> [Work item]: Go over the data and copy out each line with "tupleAlong" in it.

> [Records from a collection]:

******************************

/-- **TYPED — clause (1′) ALONG ANCHOR MAPS:** `S` is the coupled class of a joint reader along `τ` with OPEN verdict
sets. [folklore] -/
def IsCoupledOpenAlong {k : ℕ} (τ : Fin k → Window → Window) (S : Set Datum) : Prop :=
  ∃ P : CoupledReaderAlong τ, (∀ win, IsOpen (P win)) ∧ S = coupledClassAlong τ P

/-- PROVED: the top-free class is contained in every restricted one. [folklore] -/
theorem coupledClassAlong_subset_on (T : Set Window) {k : ℕ} (τ : Fin k → Window → Window)
    (P : CoupledReaderAlong τ) : coupledClassAlong τ P ⊆ coupledClassAlongOn T τ P :=
  fun _ hd win _ => hd win

/-- the SINGLE-STRIDE look-ahead maps `j ↦ (win ↦ win + j·h)` — the presentation of 951862827d34. [folklore] -/
def strideMaps (k : ℕ) (h : ℝ) (hh : 0 ≤ h) : Fin k → Window → Window := fun j win => win.lookAhead h hh j

/-- PROVED (definitional): the single-stride coupled class is the class along the stride maps. [folklore] -/
theorem coupledClass_eq_along (k : ℕ) (h : ℝ) (hh : 0 ≤ h) (P : CoupledReader k h hh) :
    coupledClass k h hh P = coupledClassAlong (strideMaps k h hh) P := rfl

/-- PROVED (definitional): likewise with restricted anchors. [folklore] -/
theorem coupledClassOn_eq_along (T : Set Window) (k : ℕ) (h : ℝ) (hh : 0 ≤ h) (P : CoupledReader k h hh) :
    coupledClassOn T k h hh P = coupledClassAlongOn T (strideMaps k h hh) P := rfl

/-- **PROVED — the stratum of record is the instance `τ = strideMaps k h hh`** of the anchor-map presentation. [folklore] -/
theorem isCoupledOpen_iff_along {k : ℕ} {h : ℝ} {hh : 0 ≤ h} {S : Set Datum} :
    IsCoupledOpen k h hh S ↔ IsCoupledOpenAlong (strideMaps k h hh) S :=
  Iff.rfl

/-! ## §2 Clause (3) is automatic along injective anchor maps; the certificate schema -/

/-- **PROVED — a class COUPLED-OPEN ALONG INJECTIVE anchor maps and `∋ ζ` is STABLE ALONG every window-wise
convergent dial:** patch `ζ` at `win`; by injectivity at most one anchor per coordinate `j` reads `win`, so
membership of the patched datum is a finite intersection of open conditions at `ζ win`. [folklore] -/
theorem IsCoupledOpenAlong.stableAlong {k : ℕ} {τ : Fin k → Window → Window} {S : Set Datum}
    (hS : IsCoupledOpenAlong τ S) (hinj : ∀ j, Function.Injective (τ j)) (hζ : zetaDatum ∈ S) {ι : Type*}
    {l : Filter ι} {c : ι → Datum} (hc : ∀ win, Tendsto (fun i => c i win) l (𝓝 (zetaDatum win))) :
    StableAlong S l c := by
  classical
  obtain ⟨P, hP, rfl⟩ := hS
  intro win
  have hφ : ∀ w : Window, Continuous fun M : Matrix (Fin (win.N + 1)) (Fin (win.N + 1)) ℝ =>
      tupleAlong τ (Function.update zetaDatum win M) w := fun w =>
    continuous_pi fun j => (continuous_apply (τ j w)).comp (continuous_const.update win continuous_id)
  -- the only anchors whose tuple contains `win`: for each `j`, the unique preimage of `win` under `τ j` (if any)
  let anchor : Fin k → Window := fun j => if hj : ∃ w, τ j w = win then hj.choose else win
  have hanch : ∀ (w : Window) (j : Fin k), τ j w = win → w = anchor j := by
    intro w j e
    have hj : ∃ w, τ j w = win := ⟨w, e⟩
    have h1 : anchor j = hj.choose := dif_pos hj
    rw [h1]
    exact hinj j (e.trans hj.choose_spec.symm)
  have hV : IsOpen (⋂ j : Fin k,
      (fun M => tupleAlong τ (Function.update zetaDatum win M) (anchor j)) ⁻¹' P (anchor j)) :=
    isOpen_iInter_of_finite fun j => (hP _).preimage (hφ _)
  have hζV : zetaDatum win ∈ ⋂ j : Fin k,
      (fun M => tupleAlong τ (Function.update zetaDatum win M) (anchor j)) ⁻¹' P (anchor j) := by
    simp only [mem_iInter, mem_preimage, Function.update_eq_self]
    exact fun j => hζ (anchor j)
  refine ((hc win).eventually_mem (hV.mem_nhds hζV)).mono fun i hi => ?_
  refine ⟨Function.update zetaDatum win (c i win), fun w => ?_, by simp⟩
  by_cases hw : ∃ j : Fin k, τ j w = win
  · obtain ⟨j, hj⟩ := hw
    have hw' := hanch w j hj
    subst hw'
    simp only [mem_iInter, mem_preimage] at hi
    exact hi j
  · have : tupleAlong τ (Function.update zetaDatum win (c i win)) w = tupleAlong τ zetaDatum w :=
      funext fun j => Function.update_of_ne (fun e => hw ⟨j, e⟩) _ _
    rw [this]
    exact hζ w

******************************

> [Answer space]:
      tupleAlong τ (Function.update zetaDatum win M) w := fun w =>
      (fun M => tupleAlong τ (Function.update zetaDatum win M) (anchor j)) ⁻¹' P (anchor j)) :=
      (fun M => tupleAlong τ (Function.update zetaDatum win M) (anchor j)) ⁻¹' P (anchor j) := by
  · have : tupleAlong τ (Function.update zetaDatum win (c i win)) w = tupleAlong τ zetaDatum w :=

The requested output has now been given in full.